> **Records supplied**:
/-
Copyright (c) 2026 the pub-hodgecm-mathlib formalisation cell (harness21).  Prover seat hodgecm-mathlib-K2E3-p21 (g7), HCML Track B «K2-LIT» ∕ h413
(`stmt-HodgeConjecture-24833`), line `K2_E3_EllipticInputs`, leaf (nsc-S-A′), brick (E4b-1β) MIDDLE CELL (dealer D107), shared tool file:
compact open BOX SUBGROUPS of `U_P`, `P = P_{(2,1)} ≤ GL₃(F)`, and the conjugation coordinate `u ↦ (k u k⁻¹)₁₂` (also offered to the open cell (E4b-1γ), architect K2E3-p25 (g2)).
-/
import Summits.HodgeConjecture.HodgeConjecture.Theorems.K2E3GL3BruhatCellHaar              -- ★ E3β₂: `exists_homeomorph_unipotentRadicalGL_twoOne`, `mul_apply_of_mem_upperUnitriangular`
import Summits.HodgeConjecture.HodgeConjecture.Theorems.K2E3GL3BruhatCellFunctionals       -- ★ E3β₃: `conj_mem_unipotentRadicalGL_of_mem_parabolic`
import Summits.HodgeConjecture.HodgeConjecture.Theorems.K2E3GL3MaximalParabolicRelabel     -- ★ `unipotentRadicalGL_eq_bool`, `mem_standardParabolicGL_iff_entry`
import Literature.NumberTheory.Automorphic.HeckeTransversalGL                               -- ★ `glInt`, `valuation_apply_le_one_of_mem_glInt`, `valuation_det_eq_one_of_mem_glInt`
import Literature.NumberTheory.Automorphic.JacquetModuleProofs                              -- ★ `isOpen_setOf_valuation_le`
import HarnessLib

/-!
# K2_E3 road (h413), leaf (nsc-S-A′), brick (E4b-1β) tool — BOX SUBGROUPS `K_R = x₁₂(𝔟_R)·x₀₂(𝔟_R) ≤ U_P` AND THE COORDINATE `u ↦ (k u k⁻¹)₁₂`

Cell `pub/hodgecm-mathlib` (D-0151), Track B, seat K2E3-p21 (g7).  `--supports stmt-HodgeConjecture-24833 --as helper`; THEOREMS ONLY; COUNT-NEUTRAL.

THE MATHEMATICS ([BernsteinZelevinsky1977, §2.3, §5 (5.14)]; [Casselman1995, Prop. 1.4.4, §6.3]).  `U = U_P ≅ F²` (`(y,z) ↦ x₁₂(y) x₀₂(z)`, ★ `exists_homeomorph_unipotentRadicalGL_twoOne`),
the closed ball `𝔟_R = {|x| ≤ R}` is a compact open additive subgroup of `F`, and
* §1 **`exists_ballAddSubgroup`**, **`exists_boxSubgroup (R ≠ 0) : ∃ K ≤ U, compact, open, u ∈ K ↔ |u₁₂| ≤ R ∧ |u₀₂| ≤ R`**;
* §2 **the conjugation coordinate** `ℓ_k(u) = (k u k⁻¹)₁₂` for `k ∈ P`: `ℓ_k(u)·k₂₂ = k₁₀ u₀₂ + k₁₁ u₁₂` (`conj_apply_one_two_mul`), additive in `u` (`conj_apply_one_two_mul_mul`), continuous;
* §3 **for integral `k`** (`k ∈ P ∩ GL₃(𝒪)`: `|kᵢⱼ| ≤ 1`, `|k₂₂| = 1`, `max(|k₁₀|,|k₁₁|) = 1`): **`image_conj_one_two_boxSubgroup : ℓ_k '' K = 𝔟_R`** — the image is the SAME ball for all integral `k`
  (the uniformity behind the single averaging subgroup of the middle-cell kernel, file 3b).

HONEST LABEL: HC_CM is proved only modulo the 7 printed citations (2 remaining named inputs: hLiu418 = stmt-HodgeConjecture-24832, h413 = stmt-HodgeConjecture-24833) until
rung 0 closes; count-neutral helper.

## Mathlib ∕ tree search
Mathlib `IsNonarchimedeanLocalField.isCompact_closedBall`, `Valuation.map_add`, `Homeomorph.isOpenMap` · ★ `isOpen_setOf_valuation_le` · ★ `exists_homeomorph_unipotentRadicalGL_twoOne`, `coord_apply`,
`mul_apply_of_mem_upperUnitriangular`, `mem_upperUnitriangular_three_iff`, `conj_mem_unipotentRadicalGL_of_mem_parabolic`, `unipotentRadicalGL_eq_bool`, `mem_standardParabolicGL_iff_entry`,
`valuation_apply_le_one_of_mem_glInt`, `valuation_det_eq_one_of_mem_glInt`.  Dedup: `lean search 'boxSubgroup|conj_apply_one_two'` — none.

## References
* [BernsteinZelevinsky1977] I. N. Bernstein, A. V. Zelevinsky, *Induced representations of reductive p-adic groups I*, Ann. Sci. ÉNS 10 (1977), §2.3, §5 (5.14).
* [Casselman1995] W. Casselman, *Introduction to the theory of admissible representations of p-adic reductive groups* (draft 1995), Prop. 1.4.4, §6.3.
-/

set_option autoImplicit false
set_option linter.dupNamespace false

noncomputable section

open Set Function
open scoped MatrixGroups

namespace Summit.HodgeConjecture.HodgeConjecture.Cruxes.H413.K2E3GL3UnipotentRadicalBoxSubgroup

open Literature.NumberTheory.Automorphic ValuativeRel
open Literature.NumberTheory.GaloisRepresentations Literature.NumberTheory.GaloisRepresentations.IsNonarchimedeanLocalField
open Summit.HodgeConjecture.HodgeConjecture.Cruxes.H413.K2E3GL3BruhatCellSubgroups
open Summit.HodgeConjecture.HodgeConjecture.Cruxes.H413.K2E3GL3BruhatCellHaar
open Summit.HodgeConjecture.HodgeConjecture.Cruxes.H413.K2E3GL3BruhatCellFunctionals

variable {F : Type} [Field F] [ValuativeRel F] [TopologicalSpace F] [IsNonarchimedeanLocalField F]

/-! ## §1 The closed ball as an additive subgroup; the box subgroups of `U_P` -/

omit [TopologicalSpace F] [IsNonarchimedeanLocalField F] in
/-- The closed ball `𝔟_R = {x : |x| ≤ R}` is an additive subgroup of `F` (ultrametric inequality). [cite: Casselman1995, Prop. 1.4.4] -/
theorem exists_ballAddSubgroup (R : ValueGroupWithZero F) : ∃ L : AddSubgroup F, (L : Set F) = {x : F | valuation F x ≤ R} :=
  ⟨{ carrier := {x : F | valuation F x ≤ R}
     add_mem' := fun {a b} ha hb => by
       simp only [mem_setOf_eq] at ha hb ⊢
       exact (Valuation.map_add _ a b).trans (max_le ha hb)
     zero_mem' := by simp
     neg_mem' := fun {a} ha => by simpa only [mem_setOf_eq, Valuation.map_neg] using ha }, rfl⟩

variable (e : (F × F) × F ≃ₜ ↥(unipotentRadicalGL F (id : Fin 3 → Fin 3)))
  (he : ∀ p : (F × F) × F, (((e p : ↥(unipotentRadicalGL F (id : Fin 3 → Fin 3))) : GL (Fin 3) F) : Matrix (Fin 3) (Fin 3) F) = !![1, p.1.1, p.2; 0, 1, p.1.2; 0, 0, 1])
include he
import Literature.Computability.AlgebraicComplexity.AndrewsForbes2022PfaffianReductionProofs
import Literature.Computability.AlgebraicComplexity.AndrewsForbes2022Prop35AllFields

/-!
# Andrews–Forbes 2022, Prop. 4.2 over every field; Thm. 4.4 in all characteristics

* `AndrewsForbes2022_prop_4_2_of_field` — the conclusion of the named fact
  `AndrewsForbes2022_prop_4_2` (AF22 Prop. 4.2, p0026:L23) for EVERY field (finite fields included):
  the infinite-field theorem `AndrewsForbes2022_prop_4_2_of_infinite`
  (`AndrewsForbes2022PfaffianReductionProofs.lean`) over `F(t)`, specialised along `t ↦ ε`,
  `E ↦ ε^M`, `M ≫ 0`, exactly as `AndrewsForbes2022_prop_3_5_of_field`
  (`AndrewsForbes2022Prop35AllFields.lean`, whose `regularSubring` / valuation toolkit is reused;
  the leading-coefficient approximation is AF22 Lemma 2.39, p0018:L23).
* `AndrewsForbes2022_thm_4_4_holds : AndrewsForbes2022_thm_4_4` — DISCHARGE of the named fact
  (AF22 Thm. 4.4, characteristic zero): the tree's `AndrewsForbes2022_thm_4_4_of_prop_4_2` fed with
  `AndrewsForbes2022_prop_4_2_holds`.
* `AndrewsForbes2022_thm_4_4_posChar_holds : AndrewsForbes2022_thm_4_4_posChar` — DISCHARGE of the
  positive-characteristic bullet: the tree's `AndrewsForbes2022_thm_4_4_posChar_of`
  (`AndrewsForbes2022PosCharReductions.lean`) fed with `AndrewsForbes2022_prop_4_2_of_field`.

No new definitions of mathematical notions, no new named facts (net debt `−2`).  Honest framing:
discharges of typed literature statements; VP ≠ VNP is NOT proved and nothing here is progress on it.

## References
* [AndrewsForbes2022] R. Andrews, M. A. Forbes, *Ideals, determinants, and straightening*,
  STOC 2022, arXiv:2112.00792 — Prop. 4.2 (p0026:L23), Thm. 4.4 (p0027:L85–L97),
  Lemmas 2.38–2.39 (p0017:L56–p0018:L45).
-/

noncomputable section

open Polynomial WithZero Filter
open scoped RatFunc

namespace Literature.Computability.AlgebraicComplexity

namespace Prop42AllFields

open Matrix AndrewsForbes Theorem44

/-- Pfaffian ideals are defined over `ℤ`: extension of scalars maps `I^Pf_{2n,2r}` into itself.
[cite: AndrewsForbes2022, §2.6] -/
theorem map_mem_pfaffIdeal' {F L : Type*} [Field F] [Field L] (φ : F →+* L) {n r : ℕ}
    {f : MvPolynomial (SkewVarIdx (2 * n)) F} (hf : f ∈ pfaffIdeal F n r) :
    MvPolynomial.map φ f ∈ pfaffIdeal L n r := by
  have h := Ideal.mem_map_of_mem (MvPolynomial.map φ) hf
  rw [pfaffIdeal, Ideal.map_span] at h
  refine (Ideal.span_le.2 ?_) h
  rintro _ ⟨p, ⟨ρ, rfl⟩, rfl⟩
  refine Ideal.subset_span ⟨ρ, ?_⟩
  change MvPolynomial.map φ _ = _
  rw [← PfaffianReduction.pfaffian_map' (MvPolynomial.map φ), ← Matrix.submatrix_map, skewX_map]

/-- The entries of `Q X Qᵀ` (the substitution underlying `skewCongr Q`). (proof plumbing)
[cite: AndrewsForbes2022, Prop. 4.2 (proof, last paragraph)] -/
def congrEntries {S : Type*} [CommRing S] {N : ℕ} (Q : Matrix (Fin N) (Fin N) S) :
    SkewVarIdx N → MvPolynomial (SkewVarIdx N) S := fun ij =>
  ((Q.map MvPolynomial.C : Matrix (Fin N) (Fin N) (MvPolynomial (SkewVarIdx N) S)) * skewX S N *
    (Q.map MvPolynomial.C : Matrix (Fin N) (Fin N) (MvPolynomial (SkewVarIdx N) S))ᵀ) ij.1.1 ij.1.2

/-- `skewCongr Q p = bind₁ (congrEntries Q) (p ⊗ S)`. (proof plumbing) [cite: AndrewsForbes2022, Prop. 4.2 (proof)] -/
theorem skewCongr_eq_bind₁ {F S : Type*} [Field F] [CommRing S] [Algebra F S] {N : ℕ}
    (Q : Matrix (Fin N) (Fin N) S) (p : MvPolynomial (SkewVarIdx N) F) :
    skewCongr Q p = MvPolynomial.bind₁ (congrEntries Q) (MvPolynomial.map (algebraMap F S) p) :=
  Prop35AllFields.aeval_eq_bind₁_map _ _

/-- `congrEntries` commutes with maps of scalars. (proof plumbing) [cite: AndrewsForbes2022, Prop. 4.2 (proof)] -/
theorem map_congrEntries {S T : Type*} [CommRing S] [CommRing T] {N : ℕ} (ψ : S →+* T)
    (Q : Matrix (Fin N) (Fin N) S) (ij : SkewVarIdx N) :
    MvPolynomial.map ψ (congrEntries Q ij) = congrEntries (Q.map ψ) ij := by
  have hQ : (Q.map MvPolynomial.C : Matrix (Fin N) (Fin N) (MvPolynomial (SkewVarIdx N) S)).map
      (MvPolynomial.map ψ) = (Q.map ψ).map MvPolynomial.C := by
    rw [Matrix.map_map, Matrix.map_map]
    exact Matrix.ext fun i j => MvPolynomial.map_C _ _
  have hmat : ((Q.map MvPolynomial.C : Matrix (Fin N) (Fin N) (MvPolynomial (SkewVarIdx N) S)) * skewX S N *
      (Q.map MvPolynomial.C : Matrix (Fin N) (Fin N) (MvPolynomial (SkewVarIdx N) S))ᵀ).map
        (MvPolynomial.map ψ) =
      ((Q.map ψ).map MvPolynomial.C : Matrix (Fin N) (Fin N) (MvPolynomial (SkewVarIdx N) T)) * skewX T N *
        ((Q.map ψ).map MvPolynomial.C : Matrix (Fin N) (Fin N) (MvPolynomial (SkewVarIdx N) T))ᵀ := by
    rw [Matrix.map_mul, Matrix.map_mul, Matrix.transpose_map, hQ, skewX_map]
  have := congrArg (fun M : Matrix (Fin N) (Fin N) (MvPolynomial (SkewVarIdx N) T) => M ij.1.1 ij.1.2) hmat
  simp only [Matrix.map_apply] at this
  exact this

end Prop42AllFields
import Literature.Analysis.FluidPDE.HomogeneousEulerBernoulliRigidity
import Literature.Analysis.FluidPDE.HomogeneousEulerAxisymmetric
import Literature.Analysis.FluidPDE.SwirlTransportProofs
import Mathlib.Analysis.SpecialFunctions.Pow.Continuity
import Mathlib.Analysis.SpecialFunctions.Complex.Arg
import HarnessLib

/-!
# No axisymmetric homogeneous stationary Euler flows in the window `1 < α < 2` (Shvydkoy 2018, Prop. 5.1, window part — proved)

R. Shvydkoy, *Homogeneous solutions to the 3D Euler system*, Trans. Amer. Math. Soc. 370 (2018)
2517–2535 = arXiv:1510.03378 [`Shvydkoy2018`], §5 "Axisymmetric solutions" (arXiv p. 11):

> **Proposition 5.1.** There are no `C²` axisymmetric solutions in the range `0 < α < 2`.

(Here a solution is a stationary Euler pair `V·∇V + ∇P = 0`, `div V = 0` on `ℝ³ ∖ {0}`,
homogeneous of degrees `-α` and `-2α` — the tree's `IsHomogeneousSteadyEuler α V P`,
`HomogeneousEuler.lean` — which is axisymmetric with or without swirl.)  The tree holds the
proposition as the NAMED FACT `shvydkoy2018_prop51_noAxisymmetric` (`HomogeneousEulerAxisymmetric.lean`).
This file PROVES it in the sub-range `1 < α < 2` — the one containing the Chae–Shvydkoy window
`α = 1 + ρ ∈ (1, 3/2]` of crux `E` of `NavierStokesRegularity/EulerZoomLiouville`
(`stub_selfSimilarExtremal`, homogeneous-tail sub-case: `SelfSimilarEulerHomogeneousTail.lean`) —
and for the tree's `C¹` class (the printed `C²` is not needed in this range):

* `IsHomogeneousSteadyEuler.eq_zero_of_isAxisymmetric` — `1 < α < 2`, `IsAxisymmetric V`,
  `IsAxisymmetricScalar P` ⇒ `V ≡ 0` off the origin;
* `shvydkoy2018_prop51_noAxisymmetric_of_one_lt` — verbatim the body of the named fact with
  `0 < α` replaced by `1 < α` (so the fact's `C²` hypotheses are carried, unused);
* `shvydkoy2018_prop51_noAxisymmetric_of_one_lt.eq_zero` — `V ≡ 0 ∧ P ≡ 0`.

For the COMPLEMENTARY range `0 < α < 1` (taken by another seat: zonal Bernoulli-free rigidity +
a zonal spectral gap, i.e. the axisymmetric cases of Props. 3.2/3.1), this file also exposes, for
ALL `α`:

* `IsHomogeneousSteadyEuler.bernoulliFn_eq_zero_of_isAxisymmetric` — `0 < α < 2`, `α ≠ 1`,
  axisymmetric ⇒ `‖V x‖² + 2 P x = 0` off the origin ("`H = 0` on the entire sphere", bulk form);
* the meridian system for the functions `a = ⟪V∘s, e⟫`, `b = (V∘s)₁`, `f = ⟪V∘s, s⟫`, `p = P∘s`,
  `H = ‖V∘s‖² + 2P∘s` of the polar angle (characterised by hypotheses, instantiate with `rfl`):
  `meridian_bernoulli_eq` (`H = a² + b² + f² + 2p`), `meridian_hasDerivAt` (all five are `C¹`,
  with their derivatives), `meridian_div` ((A1)·`sin φ`), `meridian_momentum` ((A2)–(A4)·`sin φ`),
  `meridian_bernoulli_transport` ((AH)·`sin φ`) — valid at EVERY `φ ∈ ℝ`, poles included —,
  `meridian_poles` (`a(0) = a(π) = b(0) = b(π) = 0`, `f'(0) = f'(π) = 0`) and `meridian_contDiff`
  (`V, P ∈ Cⁿ` off the origin ⇒ `a, b, f, p, H ∈ Cⁿ(ℝ)`); and the passage meridian → space:
  `meridian_velocity_eq` (`V∘s = a e + b E₁ + f s`, `‖V∘s‖² = a²+b²+f²`),
  `exists_eq_norm_smul_rotZ_meridian` (spherical coordinates), `eq_zero_of_meridian_velocity_eq_zero`
  (axisymmetric + homogeneous, `V = 0` on the closed meridian ⇒ `V ≡ 0` off the origin).

## The printed proof and its transcription

Printed proof (arXiv p. 11; equation LABELS below are ours — (A1)–(A4) for the four equations of
the axisymmetric system displayed after "The system … in our case reduces to", (AH) for the
transport relation, (CL1)/(CL2) for the two conservation laws, (T)/(TS) for the tangential system
and its explicit solutions of §4, Prop. 4.1; the published equation numbers are not asserted).  In
spherical variables `v = a e_φ + b e_θ`, `f`, `p` depending on the polar angle `φ ∈ (0, π)` only,
the system is (A1) `(2-α)f + a' + a cot φ = 0`, (A2) `a f' = a² + b² + αf² + 2αp`,
(A3) `(1-α)fa + aa' - b² cot φ = -p'`, (A4) `(1-α)fb + ab' + ab cot φ = 0`; the Bernoulli
transport (8) `v∇H = 2αfH` reads (AH) `a H' = 2α f H`, and two conservation laws follow: (CL1)
`|b|^{2-α}|a|^{α-1} sin φ = A` and (CL2) `|H|^{2-α}|a sin φ|^{2α} = B`.  "If `aH ≠ 0` on some
interval `I`, then we immediately obtain from [(CL2)] that `I = (0,π)`, and since `sin φ`
vanishes, `H` becomes unbounded, which is a contradiction. Then `aH = 0` everywhere. Suppose
`H ≠ 0` on some interval `I`. Then `a = 0`, and from [(A1)], `f = 0`. The entire system reduces to
[(T): `b² + 2αp = 0`, `b² cot φ = p'`] with explicit solutions [(TS): `b = A/sin^α φ`,
`p = -A/(2α sin^{2α} φ)`]. These imply that `I = (0,π)` since `H` stays bounded away from zero.
Hence `H` blows up, which is a contradiction. We have proved that `H = 0` on the entire sphere. By
Proposition 3.2 such solutions are irrotational and `α` is an integer, which excludes solutions in
the given range."

Transcription (bulk variables, no definitions).  The meridian `θ = 0` of the unit sphere is
parametrised by `s φ = (sin φ, 0, cos φ) = sin φ · E₀ + cos φ · E₂` with frame `e φ = s'(φ)`,
`E₁`, `s φ`; then `a = ⟪V∘s, e⟫`, `b = (V∘s)₁`, `f = ⟪V∘s, s⟫`, `p = P∘s`, `H = ‖V∘s‖² + 2 P∘s`
(taken as variables characterised by hypotheses `hs`, `he`, `ha`, `hH`).  From `div V = 0`,
Euler's relation `DV(x)x = -αV(x)`, infinitesimal axisymmetry `DV(x)(Jx) = J V(x)`
(`IsAxisymmetric.fderiv_rotGen`, with `J (s φ) = sin φ · E₁`), the momentum equation and the
transport of the Bernoulli function we derive the bulk forms of (A1) (`div_merid`), (AH)
(`bernoulli_transport_merid`) and, where `a = 0`, of (A2)–(A3) (`momentum_merid_of_a_eq_zero`).
The two interval arguments are run with the continuous conserved quantities
`K = (H²)^{(2-α)/2}((a sin φ)²)^α` and `K₂ = H²(sin² φ)^{2α}`: each is locally constant on the
open set where it is positive (its logarithm has zero derivative there, by (A1)+(AH), resp. by
(T)–(TS) in the form `b² + 2αp = 0`, `p' sin φ = b² cos φ`, `H = 2(1-α)p`), the set where it
equals its value at one point is therefore clopen in the connected `(0, π)` and contains `0` in its
closure — where the quantity vanishes because `sin 0 = 0` (`apply_zero_eq_of_locally_const`).  This
gives `aH ≡ 0` (`a_eq_zero_or_H_eq_zero`) and then `H ≡ 0` on `(0, π)` (`H_eq_zero_of_mem_Ioo`), on
`[0, π]` by continuity, and on all of `ℝ³ ∖ {0}` by axisymmetry and homogeneity.  The last sentence
of the printed proof is replaced, in the window `1 < α < 2`, by the "straightforward case" of
Prop. 3.2 proved in `HomogeneousEulerBernoulliRigidity.lean`
(`IsHomogeneousSteadyEuler.eq_zero_of_bernoulli_eq_zero`: `(2-α)∫f² = (1-α)∫|v|²`), which needs
neither irrotationality nor the Laplace–Beltrami spectrum.

Scope / honesty.  NOT proved: the range `0 < α ≤ 1` of Prop. 5.1 (it needs Prop. 3.2 for `α < 1`
and Prop. 3.1, `α ∈ ℤ`; at `α = 1` the tree has `shvydkoy_homogeneousSteadyEuler_alpha_one_holds`
for all `C¹` solutions), so the named fact `shvydkoy2018_prop51_noAxisymmetric` is NOT discharged
here; nothing about non-axisymmetric solutions; no statement about Navier–Stokes.  `C²` of the
printed statement is weakened to `C¹` (only first derivatives of `V`, `P` enter).  The axis of
symmetry is the tree's `x₂`-axis (`rotZ`); `P` axisymmetric is assumed as in the fact (it follows
from `V` axisymmetric, cf. `IsSelfSimilarEulerProfile.isAxisymmetricScalar_pressure`, not redone).

## References

* R. Shvydkoy, *Homogeneous solutions to the 3D Euler system*, Trans. Amer. Math. Soc. 370
  (2018) 2517–2535, doi:10.1090/tran/7022 = arXiv:1510.03378; §5 Prop. 5.1 and its proof,
  the axisymmetric system, the relation `aH' = 2αfH` and the two conservation laws (arXiv
  p. 11); §4 Prop. 4.1 (tangential solutions); §3 Prop. 3.2; §2 eq. (8). [`Shvydkoy2018`]
* K. Abe, *Existence of homogeneous Euler flows of degree `-α ∉ [-2,0]`*, Arch. Ration. Mech.
  Anal. 248 (2024) = arXiv:2305.05987, Thm 1.5 (i)–(ii) (restates Prop. 5.1).
* D. Chae, R. Shvydkoy, ARMA 209 (2013) = arXiv:1201.6009, §4.1 (homogeneous near infinity).
-/

noncomputable section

> **How to complete this task**:
Start with the line above that contains "the origin ⇒" and stop after the line that contains "depending on the". Output those lines exactly, and only those.

> **Expected answer**:
  (`V, P ∈ Cⁿ` off the origin ⇒ `a, b, f, p, H ∈ Cⁿ(ℝ)`); and the passage meridian → space:
  `meridian_velocity_eq` (`V∘s = a e + b E₁ + f s`, `‖V∘s‖² = a²+b²+f²`),
  `exists_eq_norm_smul_rotZ_meridian` (spherical coordinates), `eq_zero_of_meridian_velocity_eq_zero`
  (axisymmetric + homogeneous, `V = 0` on the closed meridian ⇒ `V ≡ 0` off the origin).

## The printed proof and its transcription

Printed proof (arXiv p. 11; equation LABELS below are ours — (A1)–(A4) for the four equations of
the axisymmetric system displayed after "The system … in our case reduces to", (AH) for the
transport relation, (CL1)/(CL2) for the two conservation laws, (T)/(TS) for the tangential system
and its explicit solutions of §4, Prop. 4.1; the published equation numbers are not asserted).  In
spherical variables `v = a e_φ + b e_θ`, `f`, `p` depending on the polar angle `φ ∈ (0, π)` only,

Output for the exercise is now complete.